_What you have to do_: With the records below as your source, retype each line exactly from the top down to the line that contains "WHAT (kernel, sorry-free, standard", and include that line.

_Data to use_:
import Summits.QuantumFields.YangMills.Theorems.BalabanUVNodesK0AxTangentSocketOntoModGauge
import Summits.QuantumFields.YangMills.Theorems.BalabanUVNodesK0AxTangentSocketOntoOfKnitTokens
import HarnessLib

/-!
# NODE O · K0ᴬ — THE FLAT (R-a) ROAD MODULO N07's KNIT TOKENS ONLY, CONTENTFUL (`_modGauge`) EDITION: no (J-crit′)∕(J-cons′) dictionary binder

Cell `pub-ymgap`, width seat `pub-ymgap-dag-n07-w3` (g28), INTENT-1 ∕ CLAIM-1.  `--kind proof --supports stmt-QuantumFields-27238 --as helper`; count-neutral.
[15] = [Balaban1985Variational]; [B9] = [Balaban1985BackgroundPropagators]; [RS] = [Balaban1985RegularSpaces]; [III] = [Balaban1988Convergent].

WHY.  g27's flat-road finals (✓p826658 `…OfProp4W`, ✓p826780, ✓p827017 `…FlatLetters`, ✓p827690 `…OfKnitTokens`) descend from ◇ lens-1's
✓`K0AxCtabUniq.rootedReceipts_of_tokens_atScale_recordScheme` (Onto §4k) and therefore DISPLAY the two dictionary binders (J-crit′) `FlatCritDictionary F k K Ψ₀` and
(J-cons′) `FlatConsDictionary F θ k K Ψ₀ (Ψ₀ ∘ X)` at the canonical flat logarithmic chart `Ψ₀ := msChart F 2 K (k+1) (atScale (k+1)) (avgFamily (avOfRecord F 2 K) 1) 1`.
The second is REFUTED for every datum under the road's own standing room `k + 2 ≤ m + K` (✓`K0AxCtabUniq.not_flatConsDictionary_msChart_flat_of_le`), so those finals are
VACUOUS-AS-TYPED modulo that binder — the diagnosis ◆ CRIT-1 g38 gave the Onto pair, cured for the general scheme of record by the porter's CONTENTFUL edition
✓`K0AxCtabUniq.rootedReceipts_of_tokens_atScale_recordScheme_modGauge` (✓p823633: (J-crit′)@Ψ₀ is ★★ DEF-1's ✓`flatCritDictionary_flatLogChart`, (J-cons″)@Ψ₀ is
✓`flatConsModGauge_msChart_flat`, both INSIDE; one side condition `ρ₈ ∈ 𝔰𝔲(2)`, TRUE at the record's fill ✓`PortU8.ρ8_thetaFill_mem_lieSU`).  This file threads that contentful
final through g27's flat-letter suppliers, so that the flat road has a NON-VACUOUS final displaying N07's KNIT tokens only.

WHAT (kernel, sorry-free, standard axioms; `U₀ = 1`, `N = 2`, level `k + 1`, `k + 2 ≤ m + K`).
* ★★★★ `rootedReceipts_of_knitTokens_atScale_recordScheme_modGauge` (general `G′`, its two rows displayed): `∃ t₀ > 0` such that for `0 < ε_C ≤ t₀` and `ρ₈ ∈ 𝔰𝔲(2)` there are
  Prop.-4 data `C₄ ≥ 0`, `0 < a₃ ≤ ε_C` and a radius `t > 0` such that at def-Y's flat scheme of record
  `S = bgSchemeOfRecord F 2 K (k+1) Ω 1 {V | ‖𝔄 V‖ < t} levB G′ 0 a hposπ hpos♭ hQ ε_C ‖𝔊(1)‖ C₄ a₃ 0 t t` (every letter constructed: `Δ2 := 0`, ✓`laplaceAOfRecordAt128_one_zero_pos`,
  ✓`laplaceAOfRecord_one_flat_pos`, ✓`QOfRecord_one_surjective`) N07's five KNIT tokens ALONE give (∀ a l, the four rooted receipts (π1)–(π4)) ∧ the `C²` chart entries.
* ★★★★ `rootedReceipts_of_knitTokens_atScale_recordScheme_modGauge_printGreen` — the same at print's `G′ := (Δ_{U₀} + a′·proj_{N(Q′♭)ᗮ})⁻¹` (rows supplied by
  ✓`printGreenOfRecord_starW` ∕ ✓`scalPartW_printGreenOfRecord`).
SUPPLIERS BY NAME (g27's chain, unchanged): (R2) per lattice in the small with one threshold ✓`exists_quadAnalytic_WOfRecordAt_forall` (✓p827690 §0); `RegimeTok` + `dom ∈ 𝓝 1` at the
flat scheme from (R2) ✓`regimeTok_flat_ofRecord_small` (✓p826470); `WAnalyticTok` + the eventual Lie token along `unitField` ✓`htok_and_hWtok_ofRecord_two_smallRadii` (✓p826268);
the `Δ2` tokens at `Δ2 := 0` ✓`delta2Tok_one_zero` ∕ ✓`delta2SymmTok_zero` (✓p827017 §1); the chart letter `exp (ρ₈ v) ∈ SU(2)` from `ρ₈ ∈ 𝔰𝔲(2)`
(✓`T4AdjointCovarianceUnitary.exp_mem_specialUnitaryGroup_of_mem_lieSU`).

DISPLAY OF THE FLAT (R-a) ROAD AFTER THIS FILE: (i) N07's five KNIT tokens for the in-the-small scheme `S_t` (`Kc` range ∕ covers ∕ `sol_of_isMinOn` ∕ `star_mem` ∕ `star_isMinOn`
— [15] Prop. 7 ∕ Thm 1 content at the record, n07 lanes), (ii) «`0 < ε_C ≤ t₀`» (a CHOICE; `t₀` per lattice), (iii) `ρ₈ ∈ 𝔰𝔲(2)` (free at the fill), (iv) numerics `0 < a`,
`0 < a′`, `k + 2 ≤ m + K` (general `G′`: plus its two rows).  NO dictionary binder, no (R2), no `RegimeTok`, no `Δ2` token, no positivity ∕ surjectivity binder, no `dom ∈ 𝓝 1`.

HONEST LABELS.  By-name packaging of landed theorems; PER-LATTICE, IN-THE-SMALL, EXISTENTIAL constants (`t₀`, `C₄`, `a₃`, `t` depend on the lattice and the binders — NOT
print's «d and L only»); the KNIT tokens ([15] Prop. 7 ∕ Thm 1 at the record) are NOT touched — they are the wall; nothing of Bałaban's estimates re-derived; K0ᴬ ⟨27238⟩ NOT
closed; NODE O 0∕1; N07 NOT discharged; R4 is the conditional finite-𝕋⁴ rung `BalabanLadder.UV` only; finite torus, fixed `ε` — nothing continuum ∕ OS ∕ Clay.
**The Yang–Mills mass gap is NOT proved by any of this.**  No `sorry`, no `def`, no `instance ∕ notation`; standard axioms.
-/

set_option autoImplicit false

_Result of the task_:
import Summits.QuantumFields.YangMills.Theorems.BalabanUVNodesK0AxTangentSocketOntoModGauge
import Summits.QuantumFields.YangMills.Theorems.BalabanUVNodesK0AxTangentSocketOntoOfKnitTokens
import HarnessLib

/-!
# NODE O · K0ᴬ — THE FLAT (R-a) ROAD MODULO N07's KNIT TOKENS ONLY, CONTENTFUL (`_modGauge`) EDITION: no (J-crit′)∕(J-cons′) dictionary binder

Cell `pub-ymgap`, width seat `pub-ymgap-dag-n07-w3` (g28), INTENT-1 ∕ CLAIM-1.  `--kind proof --supports stmt-QuantumFields-27238 --as helper`; count-neutral.
[15] = [Balaban1985Variational]; [B9] = [Balaban1985BackgroundPropagators]; [RS] = [Balaban1985RegularSpaces]; [III] = [Balaban1988Convergent].

WHY.  g27's flat-road finals (✓p826658 `…OfProp4W`, ✓p826780, ✓p827017 `…FlatLetters`, ✓p827690 `…OfKnitTokens`) descend from ◇ lens-1's
✓`K0AxCtabUniq.rootedReceipts_of_tokens_atScale_recordScheme` (Onto §4k) and therefore DISPLAY the two dictionary binders (J-crit′) `FlatCritDictionary F k K Ψ₀` and
(J-cons′) `FlatConsDictionary F θ k K Ψ₀ (Ψ₀ ∘ X)` at the canonical flat logarithmic chart `Ψ₀ := msChart F 2 K (k+1) (atScale (k+1)) (avgFamily (avOfRecord F 2 K) 1) 1`.
The second is REFUTED for every datum under the road's own standing room `k + 2 ≤ m + K` (✓`K0AxCtabUniq.not_flatConsDictionary_msChart_flat_of_le`), so those finals are
VACUOUS-AS-TYPED modulo that binder — the diagnosis ◆ CRIT-1 g38 gave the Onto pair, cured for the general scheme of record by the porter's CONTENTFUL edition
✓`K0AxCtabUniq.rootedReceipts_of_tokens_atScale_recordScheme_modGauge` (✓p823633: (J-crit′)@Ψ₀ is ★★ DEF-1's ✓`flatCritDictionary_flatLogChart`, (J-cons″)@Ψ₀ is
✓`flatConsModGauge_msChart_flat`, both INSIDE; one side condition `ρ₈ ∈ 𝔰𝔲(2)`, TRUE at the record's fill ✓`PortU8.ρ8_thetaFill_mem_lieSU`).  This file threads that contentful
final through g27's flat-letter suppliers, so that the flat road has a NON-VACUOUS final displaying N07's KNIT tokens only.

WHAT (kernel, sorry-free, standard axioms; `U₀ = 1`, `N = 2`, level `k + 1`, `k + 2 ≤ m + K`).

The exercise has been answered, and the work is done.